### [WHAT NEEDS TO BE DONE]
In the listing beneath this line, copy exactly the lines starting with the one containing "when the growth" and going on through the one containing "rw [classicalLambda, dif_neg h]".

= Beginning of Section =

import Literature.NumberTheory.IwasawaTheory.ClassicalMuInvariant
import HarnessLib

/-!
# The classical Iwasawa `λ`-invariant of a `ℤ_p`-extension, growth form

Topic `NumberTheory/IwasawaTheory` (sequel of `ClassicalMuInvariant.lean`, same namespace).  For a `ℤ_p`-extension
`κ : K_∞/K` with layers `K_n`, Iwasawa's theorem gives `e_n = ord_p h(K_n) = μ p^n + λ n + ν` for `n ≫ 0`
(Lang, *Cyclotomic Fields I–II*, Ch. 5 §1 Thm. 1.2; Washington, GTM 83, Thm. 13.13).  The tree types `μ = 0` in GROWTH
FORM as `ClassicalMuVanishes κ : ∃ l ν n₀, ∀ n ≥ n₀, e_n = l·n + ν` (nothing asserted).  This file NAMES the slope:

* `classicalLambda κ : ℕ` — THE CLASSICAL `λ`-INVARIANT of `κ` when `μ = 0`: the (unique) `l` of the growth form;
  JUNK VALUE `0` when `ClassicalMuVanishes κ` fails (then no slope exists in this form; documented).  A DEFINITION, no fact.
* `classicalLambda_spec` (the growth form holds with slope `classicalLambda κ`), `eq_classicalLambda_of_growth` (ANY
  eventual growth law `e_n = l·n + ν` has `l = classicalLambda κ`: two affine functions of `n` that agree for all large `n`
  have the same slope — so the junk-free value is canonical), `classicalLambda_eq_zero_of_not_classicalMuVanishes`,
  `classicalLambda_eq_zero_of_eventually_const` (constant `p`-class numbers ⇒ `λ = 0`, e.g. Weber's `2 ∤ h(ℚ_n)`),
  `classNumberPExp_succ_sub_eq_classicalLambda` (under `μ = 0`: `e_{n+1} − e_n = λ` for `n ≫ 0`).

Written for cell `bsd-2adic` (crux `OrdLambdaHalfAtTwo`, line `kato_determinant_greenberg_two`; pen ruling RC-382): the
meeting exponent `Q(D, N) = λ₂(ℚ(√−D)) − 1 + Σ_{ℓ ∣ N} 2^{ord₂(ℓ²−1)−2}` of that line is typed over `classicalLambda` of the
cyclotomic `ℤ₂`-extension of the imaginary quadratic field (Ferrero 1980 / Kida 1979 compute `λ₂(ℚ(√−D))`; the tree cites
the growth-form dictionary only).  What is NOT here: the unramified Iwasawa module `X_nr` and `λ(X_nr)` as a `Λ`-module
invariant (the tree's `lambdaInvariant` is for `Λ`-modules; the identification `λ(X_nr) = classicalLambda κ` under `μ = 0`
is Iwasawa's theorem, not asserted); `μ` itself as a number.

References: [Lang1990] Ch. 5 §1 Thm. 1.2, §4; [Washington1997] §13.3 Thm. 13.13; [FerreroWashington1979] (μ = 0 for abelian
fields, the hypothesis under which `classicalLambda` is junk-free for every abelian `K`).
-/

noncomputable section

open scoped Classical

universe u

namespace Literature.NumberTheory.IwasawaTheory

open Literature.NumberTheory.EllipticCurves

variable {K : Type u} [Field K] {p : ℕ} [Fact p.Prime]

/-- **The classical Iwasawa `λ`-invariant of the `ℤ_p`-extension `κ` (growth form).**  If `ClassicalMuVanishes κ`
(`∃ l ν n₀, ∀ n ≥ n₀, ord_p h(K_n) = l·n + ν`, i.e. `μ = 0`), this is that slope `l` — unique by
`eq_classicalLambda_of_growth` —, Iwasawa's `λ` in `e_n = λ n + ν` (Lang Ch. 5 §1 Thm. 1.2 with `m = 0`; Washington Thm. 13.13).
JUNK VALUE `0` when `μ ≠ 0` (no growth law of this shape exists).  A DEFINITION; nothing is asserted about any tower.
[cite: Lang1990, Ch. 5 §1 Thm. 1.2 (pp. 124–129)] -/
def classicalLambda (κ : ZpExtension K p) : ℕ :=
  if h : ClassicalMuVanishes κ then Classical.choose h else 0

/-- The growth law with slope `classicalLambda κ`: under `μ = 0`, `e_n = λ·n + ν` for all `n ≥ n₀`.
[cite: Lang1990, Ch. 5 §1 Thm. 1.2 (pp. 124–129)] -/
theorem classicalLambda_spec (κ : ZpExtension K p) (h : ClassicalMuVanishes κ) :
    ∃ (ν : ℤ) (n₀ : ℕ), ∀ n, n₀ ≤ n → (classNumberPExp κ n : ℤ) = classicalLambda κ * n + ν := by
  rw [classicalLambda, dif_pos h]
  exact Classical.choose_spec h

/-- **Uniqueness of the slope**: any eventual growth law `e_n = l·n + ν` (`n ≥ n₀`) has `l = classicalLambda κ` — two affine
functions of `n` agreeing for all large `n` have equal slopes (compare `n` and `n + 1`). So the value of `classicalLambda` does
not depend on the choice hidden in its definition. [cite: Washington1997, §13.3 Thm. 13.13] -/
theorem eq_classicalLambda_of_growth (κ : ZpExtension K p) {l : ℕ} {ν : ℤ} {n₀ : ℕ}
    (h : ∀ n, n₀ ≤ n → (classNumberPExp κ n : ℤ) = l * n + ν) : l = classicalLambda κ := by
  have hμ : ClassicalMuVanishes κ := ⟨l, ν, n₀, h⟩
  obtain ⟨ν', n₁, h'⟩ := classicalLambda_spec κ hμ
  set N := max n₀ n₁ with hN
  have h1 := h N (le_max_left _ _)
  have h2 := h (N + 1) ((le_max_left _ _).trans (Nat.le_succ _))
  have h1' := h' N (le_max_right _ _)
  have h2' := h' (N + 1) ((le_max_right _ _).trans (Nat.le_succ _))
  -- subtract consecutive values: `e_{N+1} − e_N = l = λ`
  have key : (l : ℤ) = (classicalLambda κ : ℤ) := by
    have e1 : (classNumberPExp κ (N + 1) : ℤ) - classNumberPExp κ N = l := by rw [h2, h1]; push_cast; ring
    have e2 : (classNumberPExp κ (N + 1) : ℤ) - classNumberPExp κ N = classicalLambda κ := by rw [h2', h1']; push_cast; ring
    rw [← e1, e2]
  exact_mod_cast key

/-- Junk case: `classicalLambda κ = 0` when the growth form of `μ = 0` fails. [cite: Lang1990, Ch. 5 §1 Thm. 1.2 (pp. 124–129)] -/
theorem classicalLambda_eq_zero_of_not_classicalMuVanishes (κ : ZpExtension K p) (h : ¬ ClassicalMuVanishes κ) :
    classicalLambda κ = 0 := by
  rw [classicalLambda, dif_neg h]

/-- A tower with eventually CONSTANT `p`-class-number exponents has `λ = 0` (e.g. `2 ∤ h(ℚ_n)` for the cyclotomic
`ℤ₂`-extension of `ℚ`, Weber). [cite: Lang1990, Ch. 5 §4 Thm. 4.3] -/
theorem classicalLambda_eq_zero_of_eventually_const (κ : ZpExtension K p) {c n₀ : ℕ}
    (h : ∀ n, n₀ ≤ n → classNumberPExp κ n = c) : classicalLambda κ = 0 :=
  (eq_classicalLambda_of_growth κ (l := 0) (ν := c) (n₀ := n₀) (fun n hn ↦ by simp [h n hn])).symm

/-- Under `μ = 0` the consecutive differences stabilise at `λ`: `e_{n+1} − e_n = classicalLambda κ` for all `n ≥ n₀`
(Iwasawa: «`e_{n+1} − e_n = λ` for `n ≫ 0` when `μ = 0`»). [cite: Washington1997, §13.3 Thm. 13.13] -/
theorem classNumberPExp_succ_sub_eq_classicalLambda (κ : ZpExtension K p) (h : ClassicalMuVanishes κ) :
    ∃ n₀ : ℕ, ∀ n, n₀ ≤ n →
      (classNumberPExp κ (n + 1) : ℤ) - classNumberPExp κ n = classicalLambda κ := by
  obtain ⟨ν, n₀, h'⟩ := classicalLambda_spec κ h
  refine ⟨n₀, fun n hn ↦ ?_⟩
  rw [h' n hn, h' (n + 1) (hn.trans (Nat.le_succ _))]
  push_cast
  ring

end Literature.NumberTheory.IwasawaTheory

end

= End of Section =

### [TASK ANSWER]
/-- Junk case: `classicalLambda κ = 0` when the growth form of `μ = 0` fails. [cite: Lang1990, Ch. 5 §1 Thm. 1.2 (pp. 124–129)] -/
theorem classicalLambda_eq_zero_of_not_classicalMuVanishes (κ : ZpExtension K p) (h : ¬ ClassicalMuVanishes κ) :
    classicalLambda κ = 0 := by
  rw [classicalLambda, dif_neg h]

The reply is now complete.